### EXERCISE DATA
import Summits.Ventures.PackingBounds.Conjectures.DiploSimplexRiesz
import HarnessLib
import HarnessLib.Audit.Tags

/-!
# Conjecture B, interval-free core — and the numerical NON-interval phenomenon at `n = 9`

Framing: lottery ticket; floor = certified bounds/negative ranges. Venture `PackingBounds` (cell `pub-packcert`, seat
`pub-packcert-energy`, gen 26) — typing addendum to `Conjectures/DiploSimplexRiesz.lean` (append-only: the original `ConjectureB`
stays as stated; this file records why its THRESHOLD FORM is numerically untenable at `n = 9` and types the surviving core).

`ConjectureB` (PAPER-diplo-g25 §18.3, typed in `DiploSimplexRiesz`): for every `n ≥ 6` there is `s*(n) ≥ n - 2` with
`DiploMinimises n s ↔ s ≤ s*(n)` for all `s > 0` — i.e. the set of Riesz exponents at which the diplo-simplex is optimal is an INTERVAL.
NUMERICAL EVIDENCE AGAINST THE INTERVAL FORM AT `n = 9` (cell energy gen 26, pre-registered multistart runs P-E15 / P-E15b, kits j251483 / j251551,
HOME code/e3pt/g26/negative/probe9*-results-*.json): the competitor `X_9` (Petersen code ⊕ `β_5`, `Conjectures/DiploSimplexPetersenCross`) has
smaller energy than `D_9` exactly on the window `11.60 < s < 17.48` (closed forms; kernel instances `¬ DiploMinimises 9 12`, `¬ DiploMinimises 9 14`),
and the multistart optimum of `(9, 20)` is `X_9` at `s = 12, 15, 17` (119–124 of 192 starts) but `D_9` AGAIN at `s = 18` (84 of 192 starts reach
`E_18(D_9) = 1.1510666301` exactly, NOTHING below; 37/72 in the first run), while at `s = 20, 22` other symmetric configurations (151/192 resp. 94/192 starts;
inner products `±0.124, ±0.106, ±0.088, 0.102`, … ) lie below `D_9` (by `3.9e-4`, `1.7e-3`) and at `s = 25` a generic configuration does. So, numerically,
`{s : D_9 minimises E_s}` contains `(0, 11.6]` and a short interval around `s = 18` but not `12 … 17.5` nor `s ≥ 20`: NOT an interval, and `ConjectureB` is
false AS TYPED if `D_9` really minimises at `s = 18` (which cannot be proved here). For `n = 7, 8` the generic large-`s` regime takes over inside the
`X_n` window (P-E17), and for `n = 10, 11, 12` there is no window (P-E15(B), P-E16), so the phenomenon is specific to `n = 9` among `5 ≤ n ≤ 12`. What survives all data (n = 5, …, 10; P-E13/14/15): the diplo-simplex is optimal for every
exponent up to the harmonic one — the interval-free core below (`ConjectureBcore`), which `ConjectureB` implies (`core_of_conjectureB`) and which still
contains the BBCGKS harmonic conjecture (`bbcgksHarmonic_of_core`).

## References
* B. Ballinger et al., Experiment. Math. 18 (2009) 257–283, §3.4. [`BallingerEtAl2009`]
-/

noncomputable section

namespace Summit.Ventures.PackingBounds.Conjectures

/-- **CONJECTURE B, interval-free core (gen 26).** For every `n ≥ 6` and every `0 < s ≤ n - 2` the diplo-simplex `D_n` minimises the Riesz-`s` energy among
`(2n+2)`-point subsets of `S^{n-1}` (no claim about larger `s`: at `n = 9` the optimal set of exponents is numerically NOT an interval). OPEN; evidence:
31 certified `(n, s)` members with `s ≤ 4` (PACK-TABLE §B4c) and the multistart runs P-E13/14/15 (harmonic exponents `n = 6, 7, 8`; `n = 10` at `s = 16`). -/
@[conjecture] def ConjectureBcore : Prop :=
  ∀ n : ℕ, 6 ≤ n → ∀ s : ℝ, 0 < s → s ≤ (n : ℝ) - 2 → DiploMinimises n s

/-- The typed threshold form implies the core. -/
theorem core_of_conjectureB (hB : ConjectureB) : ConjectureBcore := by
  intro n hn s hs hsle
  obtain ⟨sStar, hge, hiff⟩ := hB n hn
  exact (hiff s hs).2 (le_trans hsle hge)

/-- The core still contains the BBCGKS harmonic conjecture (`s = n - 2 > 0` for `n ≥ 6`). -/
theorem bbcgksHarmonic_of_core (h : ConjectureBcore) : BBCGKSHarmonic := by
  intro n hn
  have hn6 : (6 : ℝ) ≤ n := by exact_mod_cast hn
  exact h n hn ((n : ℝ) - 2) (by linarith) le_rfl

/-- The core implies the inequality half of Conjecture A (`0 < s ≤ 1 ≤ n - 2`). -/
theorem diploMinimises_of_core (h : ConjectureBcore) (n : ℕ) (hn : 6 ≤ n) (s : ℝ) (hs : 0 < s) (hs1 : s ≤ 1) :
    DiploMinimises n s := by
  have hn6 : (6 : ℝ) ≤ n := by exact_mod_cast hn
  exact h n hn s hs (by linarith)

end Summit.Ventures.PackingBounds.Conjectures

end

* * *

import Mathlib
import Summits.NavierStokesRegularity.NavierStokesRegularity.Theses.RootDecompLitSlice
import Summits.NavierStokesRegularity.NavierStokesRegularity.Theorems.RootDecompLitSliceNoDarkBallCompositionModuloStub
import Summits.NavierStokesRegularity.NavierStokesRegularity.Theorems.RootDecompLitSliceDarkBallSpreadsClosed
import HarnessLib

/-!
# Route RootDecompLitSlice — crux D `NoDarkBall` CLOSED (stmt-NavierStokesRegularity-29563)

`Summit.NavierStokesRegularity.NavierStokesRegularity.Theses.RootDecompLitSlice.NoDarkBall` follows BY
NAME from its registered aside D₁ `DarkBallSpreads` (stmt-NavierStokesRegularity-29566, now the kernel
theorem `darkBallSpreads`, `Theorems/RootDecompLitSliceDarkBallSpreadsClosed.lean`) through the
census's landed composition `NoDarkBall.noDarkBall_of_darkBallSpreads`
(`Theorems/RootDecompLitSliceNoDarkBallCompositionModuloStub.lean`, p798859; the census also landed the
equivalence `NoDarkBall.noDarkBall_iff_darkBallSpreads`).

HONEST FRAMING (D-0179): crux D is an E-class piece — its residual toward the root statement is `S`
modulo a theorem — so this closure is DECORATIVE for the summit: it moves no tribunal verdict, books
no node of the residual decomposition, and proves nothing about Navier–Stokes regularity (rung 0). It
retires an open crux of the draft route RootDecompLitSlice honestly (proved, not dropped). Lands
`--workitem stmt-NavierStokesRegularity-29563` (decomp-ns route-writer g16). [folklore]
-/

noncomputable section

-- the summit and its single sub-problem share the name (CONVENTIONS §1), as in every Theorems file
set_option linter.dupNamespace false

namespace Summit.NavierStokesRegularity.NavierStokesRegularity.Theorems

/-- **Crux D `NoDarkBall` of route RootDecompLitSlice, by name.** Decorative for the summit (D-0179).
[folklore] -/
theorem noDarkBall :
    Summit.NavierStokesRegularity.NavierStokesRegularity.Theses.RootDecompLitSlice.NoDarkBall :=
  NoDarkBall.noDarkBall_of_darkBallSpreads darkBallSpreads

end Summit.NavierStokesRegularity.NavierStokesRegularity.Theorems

### TASK DETAILS
In the records above, which lines hold the string "false"? Copy each one.

### OUTPUT BELOW
false AS TYPED if `D_9` really minimises at `s = 18` (which cannot be proved here). For `n = 7, 8` the generic large-`s` regime takes over inside the
set_option linter.dupNamespace false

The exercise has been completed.